Cet après-midi du mardi, le soleil est fuyant à Kalukulu II, un quartier à proximité de la concession minière de Ruashi Mining, détenue à 75% par la société sud-africaine Metorex. Gilbert Kalonji, 48 ans, sort de sa maison, à quelques mètres des murs érigés par la société pour barrer la route aux exploitants miniers artisanaux illégaux sur ses carrés miniers.
Si le climat d’après pluie semble laisser une fraîcheur apaisante, celle-ci n’arrivera pas à tranquilliser l’inquiétude grandissante de cet homme : « Si Ruashi Mining décide de poursuivre le filon, ce quartier n’existera plus et nous ne savons pas où nous allons aller », confia-t-il. « Le filon vient jusqu’ici, on peut dire que l’on est sur ses carrés miniers », a-t-il poursuivi.
« La crainte ternit les espoirs »
Dans ce quartier, Gilbert Kalonji n’est pas le seul à craindre une délocalisation de cette entreprise, dont les habitants estiment que les investissements miniers n’ont pas profité à la communauté locale. Reagan Mobali ya Mbongo (un pseudonyme), explique que la poursuite continue de la chaîne des minerais fait planer le risque de délocalisation que la population n’est pas prête à accepter.
« Là, si l’entreprise veut poursuivre le filon, elle cherchera à nous délocaliser, alors qu’elle n’a encore rien fait pour nous. Parce que le filon vient vers ici, partout ici », fait-il savoir avant de s’interroger : « Bon, au cas où elle mettait ce plan en exécution, où est-ce que nous allons partir ? Regardez comment est construite ma maison, si elle nous achète, où est-ce que je vais aller construire encore ? ».
Interrogé par Mines.cd sur cette question, Moïse Kabamba le Président du comité local de développement, reste persuadé que la population va tenter de s’opposer à cette probable délocalisation, si le processus d’indemnisation n’est pas respecté. D’après lui, les habitants ont peur de perdre leurs droits de propriété étant donné que la délocalisation, dans la plupart des cas, ne se fait pas selon les normes établies par la loi.
« Je me rappelle qu’un jour, un habitant voulait construire une fosse-septique. Il s’est retrouvé devant des minerais de bonne qualité. Si l’on apprend qu’il y a des matières ici, on va venir nous délocaliser, alors cet habitant a rapidement couvert cette fosse », a raconté le Président du CLD. « La population craint de perdre leur propriété. Moi, je n’ai jamais connu une indemnisation sans problème. Avec ça, la population pourra tenter de s’opposer à cette probable délocalisation », a-t-il indiqué.

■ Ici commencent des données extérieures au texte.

import Summits.BirchSwinnertonDyer.BirchSwinnertonDyer.Theorems.KolyvaginDepthDoorMSymbolCert997c1K
import HarnessLib

/-!
# Route `KolyvaginDepthDoor`, crux `KolyvaginDepthSupplyKN` (stmt-BirchSwinnertonDyer-22820) —
# DEPTH TABLE v27: the E-side Kurihara claim of row `997c1` @ `(7, 43·239)` is a KERNEL THEOREM

Helper file of the lead prover of line `levelone` (kdd-p1 g31; `--supports stmt-BirchSwinnertonDyer-22820 --as helper`); it
closes nothing and BSD is NOT proved by it. `C997c1.kuriharaClaim_7_10277` is the hypothesis `hδE` of the v17 row
`C997c1.sha_inf_torsionBy_eq_bot_of_kuriharaClaim_7` VERBATIM (the claim of the tree record `cert_997c1` @ `(7, 10277)`, so far PARI output taken on
trust), proved by the kernel-certified plus M-symbol of `997c1` (`…MSymbolCert997c1`); the Manin-constant / period hypotheses of the
claim are not used. Per curve; (S♭) untouched; BSD is NOT proved by any of this.

References: [Kim2022StructureSelmer] §1.4.3; [CremonaAlgorithms1997] §2.2–2.5, Table 1 (997c1).
-/

set_option linter.dupNamespace false

noncomputable section

open scoped Classical NumberField

namespace Summit.BirchSwinnertonDyer.BirchSwinnertonDyer.Theorems.KolyvaginDepthDoor

open Literature.NumberTheory.EllipticCurves Literature.NumberTheory.EllipticCurves.ModularForms
  WeierstrassCurve NumberField IsDedekindDomain
open Summit.BirchSwinnertonDyer.BirchSwinnertonDyer.Theorems
open Summit.BirchSwinnertonDyer.BirchSwinnertonDyer.Rank2Observatory

namespace C997c1

/-- **THE E-SIDE KURIHARA CLAIM OF ROW `997c1` @ `(7, 43·239)` IS A THEOREM** — literally the hypothesis `hδE` of
`sha_inf_torsionBy_eq_bot_of_kuriharaClaim_7`. [cite: Kim2022StructureSelmer, §1.4.3] [cite: CremonaAlgorithms1997, §2.2–2.5] -/
theorem kuriharaClaim_7_10277 :
    haveI := isElliptic_c997c1; haveI := isGloballyMinimal_c997c1;
      haveI : NeZero (((⟨0, -1, 1, -24, 54⟩ : WeierstrassCurve ℤ).map (Int.castRingHom ℚ)).conductorNorm ℤ) := neZero_conductorNorm_of_isElliptic _;
      haveI := Fact.mk (by norm_num : Nat.Prime 7);
      ∀ (D : ModularParametrizationData ((⟨0, -1, 1, -24, 54⟩ : WeierstrassCurve ℤ).map (Int.castRingHom ℚ)) (((⟨0, -1, 1, -24, 54⟩ : WeierstrassCurve ℤ).map (Int.castRingHom ℚ)).conductorNorm ℤ)), ¬ ((7 : ℕ) : ℤ) ∣ D.maninConstant →
        (∃ u : ℚ, ‖(u : ℚ_[7])‖ = 1 ∧ ((⟨0, -1, 1, -24, 54⟩ : WeierstrassCurve ℤ).map (Int.castRingHom ℚ)).realPeriodRat = u * plusPeriod D.f) →
        ∃ ψ : (ℓ : ℕ) → (ZMod ℓ)ˣ →* Multiplicative (ZMod 7),
          (∀ ℓ ∈ (10277 : ℕ).primeFactors, Function.Surjective (ψ ℓ)) ∧ kuriharaNumber D.f 7 10277 ψ ≠ 0 := by
  intro D _ _
  haveI := isElliptic_c997c1
  haveI : NeZero (((⟨0, -1, 1, -24, 54⟩ : WeierstrassCurve ℤ).map (Int.castRingHom ℚ)).conductorNorm ℤ) := neZero_conductorNorm_of_isElliptic _
  exact MSymbolCert.Cert997c1.exists_kuriharaNumber_ne_zero_997c1 _ C997c1.conductorNorm_eq D

end C997c1

end Summit.BirchSwinnertonDyer.BirchSwinnertonDyer.Theorems.KolyvaginDepthDoor

end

« Une question lointaine »
Dans un entretien à Mines.cd, Elie, Coordonnateur des organisations de la société civile dans le secteur minier et environnemental, a révélé qu’une délocalisation avait déjà eu lieu dans ce quartier, mais les délocalisés ne sont jamais partis. D’après lui, l’échec de cette délocalisation était dû au fait que la loi n’avait pas été suivie correctement.

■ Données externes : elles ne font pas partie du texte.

import Summits.AtomisticToContinuum.BoseEinsteinCondensation.Theses.BECSyncSkeleton

/-!
# `SkeletonCounting` (route BECSyncSkeleton, item stmt-AtomisticToContinuum-12373)

Pure bookkeeping: the engine `InhomogeneousRotorLRO` and the domination inequality
`SkeletonDomination` combine to `PeriodicCondensation`.  Given an admissible `v`, take `α_c` from
the engine and `g := α_c + 1`, obtaining `(c₀, K₀)`; put `η := min c₀ 1 / 4` and obtain `(A, ρ₀)`
from the domination; for `ρ < ρ₀` and eventually all `N` the domination supplies an even `K ≥ K₀`
and a skeleton whose side conditions are literally the engine's hypotheses; feed the engine's
slack `δ_e` as `δr` to get `δ`; for a `δ`-near-minimiser `Ψ` the witness `Φ` is `δ_e`-near-minimal,
so `Σ cosCorrelation Φ ≥ c₀ K⁶`, whence `(1-η) c₀ N K³ ≤ K³ n₀(Ψ) + η N K³` and
`n₀(Ψ) ≥ ((1-η)c₀ - η) N ≥ (c₀/2) N`.
-/

namespace Summit.AtomisticToContinuum.BoseEinsteinCondensation.Theorems

open Summit.AtomisticToContinuum.BoseEinsteinCondensation.Theses.BECSyncSkeleton

/-- Arithmetic core of the counting: with `η := min c₀ 1 / 4` one has `η (c₀ + 1) ≤ c₀ / 2`. -/
theorem skeletonCounting_eta_le (c₀ : ℝ) (hc₀ : 0 < c₀) :
    min c₀ 1 / 4 * (c₀ + 1) ≤ c₀ / 2 := by
  rcases le_total c₀ 1 with h | h
  · rw [min_eq_left h]
    nlinarith
  · rw [min_eq_right h]
    linarith

/-- Real-arithmetic step of the counting: from the domination inequality (in real form, after
`⊤` has been excluded and `K³` made explicit) and the engine's lower bound on the phase
coherences, the condensate occupation `r` is at least `(c₀/2) N`. -/
theorem skeletonCounting_real_step (c₀ η N K S r : ℝ) (hc₀ : 0 < c₀) (hη : η = min c₀ 1 / 4)
    (hN : 0 ≤ N) (hK : 0 < K) (hcos : c₀ * K ^ 6 ≤ S)
    (hdom : (1 - η) * (N / K ^ 3) * S ≤ K ^ 3 * r + η * N * K ^ 3) :
    c₀ / 2 * N ≤ r := by
  have hηle : η * (c₀ + 1) ≤ c₀ / 2 := hη ▸ skeletonCounting_eta_le c₀ hc₀
  have hη1 : 0 ≤ 1 - η := by
    have : min c₀ 1 ≤ 1 := min_le_right _ _
    rw [hη]; linarith
  have hK3 : 0 < K ^ 3 := by positivity
  have h1 : (1 - η) * c₀ * N * K ^ 3 ≤ K ^ 3 * r + η * N * K ^ 3 := by
    calc (1 - η) * c₀ * N * K ^ 3 = (1 - η) * (N / K ^ 3) * (c₀ * K ^ 6) := by
          field_simp
      _ ≤ (1 - η) * (N / K ^ 3) * S := by
          have : 0 ≤ (1 - η) * (N / K ^ 3) := by positivity
          exact mul_le_mul_of_nonneg_left hcos this
      _ ≤ K ^ 3 * r + η * N * K ^ 3 := hdom
  have h2 : (1 - η) * c₀ * N ≤ r + η * N := by
    have h1' : ((1 - η) * c₀ * N) * K ^ 3 ≤ (r + η * N) * K ^ 3 := by linarith
    exact le_of_mul_le_mul_right h1' hK3
  have hmul : η * (c₀ + 1) * N ≤ c₀ / 2 * N := mul_le_mul_of_nonneg_right hηle hN
  nlinarith [h2, hmul]

/-- **SkeletonCounting** (support item stmt-AtomisticToContinuum-12373 of route BECSyncSkeleton):
`InhomogeneousRotorLRO → SkeletonDomination → PeriodicCondensation`, by bookkeeping only
(`g := α_c + 1`, `η := min c₀ 1 / 4`, `δr := δ_e`, `c := c₀ / 2`). -/
theorem skeletonCounting_proof : SkeletonCounting := by
  unfold SkeletonCounting
  intro hEng hDom v hv
  obtain ⟨αc, hαc, hEng⟩ := hEng
  obtain ⟨c₀, hc₀, K₀, hEng⟩ := hEng (αc + 1) (by linarith)
  have hηpos : 0 < min c₀ 1 / 4 := by
    have : 0 < min c₀ 1 := lt_min hc₀ one_pos
    linarith
  obtain ⟨A, -, ρ₀, hρ₀, hDom⟩ := hDom v hv (αc + 1) (by linarith) (min c₀ 1 / 4) hηpos
  refine ⟨ρ₀, hρ₀, fun ρ hρ hρlt => ⟨c₀ / 2, by positivity, ?_⟩⟩
  filter_upwards [hDom ρ hρ hρlt K₀] with N hN
  obtain ⟨K, hKnz, hKeven, hK₀K, -, -, n, e, h, J, h₀, J₀, he, hh₀, hJ₀, hg, hhpos, hJsymm, hJnn,
    hhe, hJe, hrest⟩ := hN
  obtain ⟨δe, hδe, hE⟩ :=
    @hEng K hKnz hKeven hK₀K n e he h J h₀ J₀ hh₀ hJ₀ hg hhpos hJsymm hJnn hhe hJe
  obtain ⟨δ, hδ, hD⟩ := hrest δe hδe
  refine ⟨δ, hδ, fun Ψ hΨ => ?_⟩
  obtain ⟨Φ, hΦmin, hΦdom⟩ := hD Ψ hΨ
  have hcos := hE Φ hΦmin
  -- ENNReal bookkeeping
  set n₀ := Literature.MathematicalPhysics.QuantumManyBody.BoseGas.condensateOccupation N
    (Literature.MathematicalPhysics.QuantumManyBody.BoseGas.sideLength ρ N) Ψ.ψ with hn₀
  rcases eq_or_ne n₀ ⊤ with htop | htop
  · rw [htop]; exact le_top
  set S := ∑ x : Literature.Probability.LatticeModels.TorusSite 3 K,
    ∑ y : Literature.Probability.LatticeModels.TorusSite 3 K,
      Literature.MathematicalPhysics.QuantumLattice.QuantumRotor.cosCorrelation Φ (e x) (e y) with hS
  have hKpos : 0 < (K : ℝ) := by
    have := hKnz.out
    positivity
  have hN0 : 0 ≤ (N : ℝ) := Nat.cast_nonneg N
  have hr0 : 0 ≤ n₀.toReal := ENNReal.toReal_nonneg
  have hK3 : (K : ENNReal) ^ 3 = ENNReal.ofReal ((K : ℝ) ^ 3) := by
    rw [ENNReal.ofReal_pow (Nat.cast_nonneg K), ENNReal.ofReal_natCast]
  have hηN : 0 ≤ min c₀ 1 / 4 * N * (K : ℝ) ^ 3 := by positivity
  rw [← ENNReal.ofReal_toReal htop, hK3, ← ENNReal.ofReal_mul (by positivity),
    ← ENNReal.ofReal_add (by positivity) hηN] at hΦdom
  have hdom := (ENNReal.ofReal_le_ofReal_iff (by positivity)).1 hΦdom
  rw [← ENNReal.ofReal_toReal htop]
  exact ENNReal.ofReal_le_ofReal
    (skeletonCounting_real_step c₀ (min c₀ 1 / 4) N K S n₀.toReal hc₀ rfl hN0 hKpos hcos hdom)

end Summit.AtomisticToContinuum.BoseEinsteinCondensation.Theorems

« La question de Ruashi est une question qui date, avance-t-il. Le Code minier prévoit une délocalisation, si l’on trouve des minerais dans un endroit sur un carré minier de quelqu’un». Pour le Coordonnateur, « ce n’est pas un problème grave. Si Ruashi Mining va continuer à poursuivre le filon, elle doit procéder à délocaliser ces gens-là selon les normes et, pour cela, elle peut se faire accompagner de la société civile pour que la délocalisation se passe dans de bonnes conditions ».
La société civile dans le secteur minier et environnemental veut rassurer la population en appelant au respect des procédures mises en place dans le nouveau Code minier, si la délocalisation devait se faire dans ce quartier. De l’autre côté, les habitants accusent l’entreprise minière d’être à la base d’impacts environnementaux notamment la pollution des eaux.
Dans un passé récent, des organisations non gouvernementales avaient déjà épinglé les violations des droits humains dans l’exploitation minière de Ruashi Mining. Parmi ces violations, elles citent entre autres le droit à un environnement sain, le droit à la propriété, à l’eau et bien d’autres.
Malgré plusieurs relances, le chef de quartier de Kalukulu II n’a pas donné suite aux sollicitations de Mines.cd pour des commentaires. Tous nos efforts pour entrer en contact avec l’entreprise minière n’ont pas non plus abouti.